I sort of suspected that I wouldn’t move on to the next round in the Amazon Breakthrough Novel Award, but I had hoped that it might cross just the right desk in this competition to make to the final 50.  I found out Tuesday morning that it had not moved on in the competition, and kept expecting to feel more upset.  (I was actually much more bummed that I was cut from the final rounds of two of my 10-minute play competitions earlier this month). I waited for the crash that comes after the rejection of your work, and it just has not materialized yet.  Perhaps this is for the following reasons:

  1. I feel pretty doggone good about beating out 4,750 other YA entries to get where I did. 
  2. I read many of the excerpts from the other contestants and really felt like I was honored to be among their company
  3. I’m kind of relieved to not have to wait any longer to find out what’s going to happen – I can move on with getting Mojo Fingers published via a more traditional route (query letters, The Book Doctors, and perfecting my manuscript).
  4. I’m fully “gone to the mattresses” (a term from the movie “The Godfather” that in modern parlance means blocking out the rest of the world to go to war with all the work you have to do) this week and next week due to the spring play
  5. I received a really positive (if starkly written) review by Publishers Weekly which I, hopefully, can parlay into a selling point in my queries to agents, and a nice plug on my website (Note to Self:  Put it on website). It sort of made me feel like I was in 51st place instead of 250th. 

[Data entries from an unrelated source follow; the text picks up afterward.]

/-!
# The `H_∞`-side orbital integrals of a `C_c` test function are CONTINUOUS on the regular elliptic torus of `H_∞ = U(Φ₂)(L ⊗ ℝ) × U(Φ₁)(L ⊗ ℝ)`
# — Haar currency, single class and stable sum (Rogawski 1990 §4.3, §14.3 p. 234; Shelstad 1979 §4; Bouaziz 1994 §6.2)

Topic `NumberTheory/Automorphic`; namespace `Literature.NumberTheory.Automorphic.UnitaryGroup`.  THEOREMS ONLY (no `def`, no instance, no notation, no axiom,
no named fact, no `sorry`).  Cell `pub/hodgecm-mathlib`, line LH3 (closer stub `stub_N9` of `Cruxes/H413/Lines/F0_U3LettersRung1.lean`, crux H413 =
`stmt-HodgeConjecture-24833`); organ **(CONT-H-ell)** of the LH3 direct road (LH3-plan (g2) DEALER WORDS #1, census «H-TORUS» of LH3-p01 (g3), 2026-09-02): the
`H`-side twin of LH3-p04 (g2)'s (W1-torus) `ArchEndoscopicDeltaSideContinuous`, SAME CURRENCY (conjugation integrals against a measure on the GROUP, compact
centralisers).  It is the first clause of «`Φ^st(·, f_H) ∈ I^st_c(H_∞)`» (Bouaziz's space) for the organ O3′ `stub_N9bouazizSchema` of the leaf
`Cruxes/H413/Lines/F0_P3c_StubN9Paydown.lean`, restricted to the ELLIPTIC Cartan (every place compact); count-neutral by itself.  Author LH3-p01 (g3).

THE FRAME is that of ★ (3H) `exists_finsum_integral_comp_conj_eq_mul_sum_integral_pi` VERBATIM: a diagonal hermitian `α : Fin 2 → L`, a congruence
`ψ : U(Φ₂)_∞ ≃ₜ* U(diag α)_∞`, torus points `γ_H(u, δ) = (ψ⁻¹ t(u), δ)` with `t = archDiagTorus L 2 α`, `u : W → Fin 2 → S¹`, `δ ∈ U(Φ₁)_∞`; regular = `u_w 0 ≠ u_w 1`
at every complex place `w`.

WHAT IS PROVED.
* §1 **`isCompact_setOf_exists_conj_endoTorus_mem`** — JOINT PROPERNESS ON `H_∞`: for compact `K ⊆ T_reg` and compact `C ⊆ H_∞` the set of `h ∈ H_∞` conjugating SOME
  `γ_H(u, δ)`, `u ∈ K`, into `C` is compact (the `ψ`-pull-back of ★ `isCompact_setOf_exists_conj_archDiagTorus_mem` at `N = 2`, times the compact abelian factor
  ★ `compactSpace_archOne` on which conjugation is trivial ★ `conj_eq_self_archOne`).  `ψ` enters only as a `≃ₜ*` (no conjugation formula needed).
* §2 **`continuousOn_integral_comp_conj_endoTorus`** — for `aH` continuous with compact support and ANY measure `νH` finite on compacts, the single-class
  Haar-currency orbital integral `(u, δ) ↦ ∫_{H_∞} aH(h·γ_H(u, δ)·h⁻¹) dνH` is continuous on `{(u, δ) | u regular}` (JOINTLY in `(u, δ)`; Mathlib
  `continuousOn_integral_of_compact_support` over §1); fixed-`δ` slice `continuousOn_integral_comp_conj_endoTorus_left`.
* §3 **`continuousOn_finsum_integral_comp_conj_stable_endoTorus`** (HEAD) — the STABLE sum `(u, δ) ↦ Σᶠ_{c : γ_H(u,δ) ∼st out c} ∫_{H_∞} aH(h·out c·h⁻¹) dνH` (the
  `H`-side of ★ (E1) `finsum_integral_comp_conj_eq_finsum_delta_mul_integral_comp_conj_of_isArchDeltaTransfer`) is continuous on the regular set, for `νH` finite on
  compacts and right invariant: on the regular set it is the FIXED finite sum over the `2^{#W}` flips (★ `setOf_isArchStablyConjH_out_eq_range`,
  ★ `injective_conjClassesMk_flip`, representative independence ★ `integral_comp_conj_out_conjClassesMk`) of §2 at the flipped `u`.
* §4 corollaries: `ArchSmooth₂` test functions (★ `ArchSmooth₂.continuous ∕ .hasCompactSupport`); the CAYLEY FRAME of B-p12 ∕ LH3-p04's (W1-torus) family
  (`ψ := Φ_{Q₂}` of ★ (R3-a), `α := (½, −½)`, ★ adapter `archCongrOfEq_quasiSplitFrameTwo_symm_archDiagTorus`): the torus point is
  `(e⁻¹ (w ↦ C·diag(u_w)·C⁻¹), δ)`, `C = (1 1; 1 −1)`, with NO frame hypothesis left.

CURRENCY NOTE (census «H-TORUS» (MISSING-2)).  In the Weil form `mH c = dνH ∕ dtH(out c)` of the leaf's compatible systems the centraliser datum `tH` is free per
element, so `γ ↦ Φ^st(γ, f; mH)` is NOT continuous in general; the continuous object is the Haar-currency sum of this file (all elliptic centralisers are compact),
from which the Weil-form value is recovered class by class by ★ `IsQuotientOf.integral_comp_conj_eq_measureReal_mul_classOrbitalIntegral`.
HONEST LABEL: HC_CM is proved only modulo the 7 printed citations (2 remaining: hLiu418 = stmt-HodgeConjecture-24832, h413 = stmt-HodgeConjecture-24833) until
rung 0 closes; this file is harmonic-analysis bookkeeping under O3′ and pays nothing by itself.

## References
* [Rogawski1990] J. D. Rogawski, *Automorphic Representations of Unitary Groups in Three Variables*, Ann. of Math. Stud. 123 (1990), §3.1 p. 19 (properness of
  conjugation on the regular set), §4.3 (4.3.1) p. 43, §4.9 p. 54 (`H = U(2) × U(1)`), §8.3 p. 122, §14.3 p. 234 (`H_∞`).
* [Shelstad1979] D. Shelstad, *Characters and inner forms of a quasi-split group over ℝ*, Compositio Math. 39 (1979), §4 (orbital integrals as functions on a Cartan
  subgroup, smooth on the regular set).
* [Bouaziz1994IntegralesOrbitales] A. Bouaziz, *Intégrales orbitales sur les groupes de Lie réductifs*, Ann. Sci. ÉNS 27 (1994) 573–609, §6.2 p. 591 (the space `I(U)`:
  smooth invariant functions on the regular set, compactly supported modulo conjugation).
* [DeitmarEchterhoff2014] A. Deitmar, S. Echterhoff, *Principles of Harmonic Analysis*, 2nd ed. (2014), Lemma 9.3.3 (continuity of parametric integrals with
  uniformly compact support).
-/

set_option autoImplicit false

Here’s the Review, hot off the CreateSpace ABNA presses:

ABNA Publisher Weekly Reviewer

Joey Tate is a fat girl who has lost her only friend, Kristen, to the clique of popular girls led by the detestable Madison. Joey struggles in school, partly, perhaps, because her father is leaving. Isolated and picked on, she befriends the janitor, Toefingers Bartkowiak, whose toes have replaced his amputated fingers. Joey, who Toefingers bestows with the nickname MoJo to boost her confidence, is entered into a lunch group for struggling kids unofficially called the Bellavista Club. There she makes new friends and works together with them to create a comic book, since she has an aptitude for drawing. The group is shocked to see that Joey’s doodles appear to be coming true. The kids are well characterized and the book does a nice job of developing them and their attitudes. At its heart, this is a feel-good story about finding friends and feeling comfortable in one’s own skin, and it tells that story well.

Nice, right?

In fact, (to whinge like an ungrateful wretch for just a moment), it sort of reeks of “nice”.  Like I’d somehow written a lost storyline about the Waltons or the Cosbys, or that the reviewer was being kind.  (Wow. I should probably not dissect this. Leave well enough alone, Wisniewski!)  Still, I sort of wish they’d been meaner – told me what I could have fixed that might take it to the next level, you know?  Blatant moment of ingratitude over.

So, today was our districts writers conference, and I was truly honored to spend the day with such motivated and creative students.  I’m hoping that my presentation, if not the scintillating 30 minute infotainment experience it might have been, was at least useful and gave them a sense that “If I can do it, so can you.”  I have work to do on that presentation (a lot, to be honest) before I’d ever even consider taking it on the road to someplace where I don’t know the kids or the kids are not all motivated writers like today’s impressive crowd.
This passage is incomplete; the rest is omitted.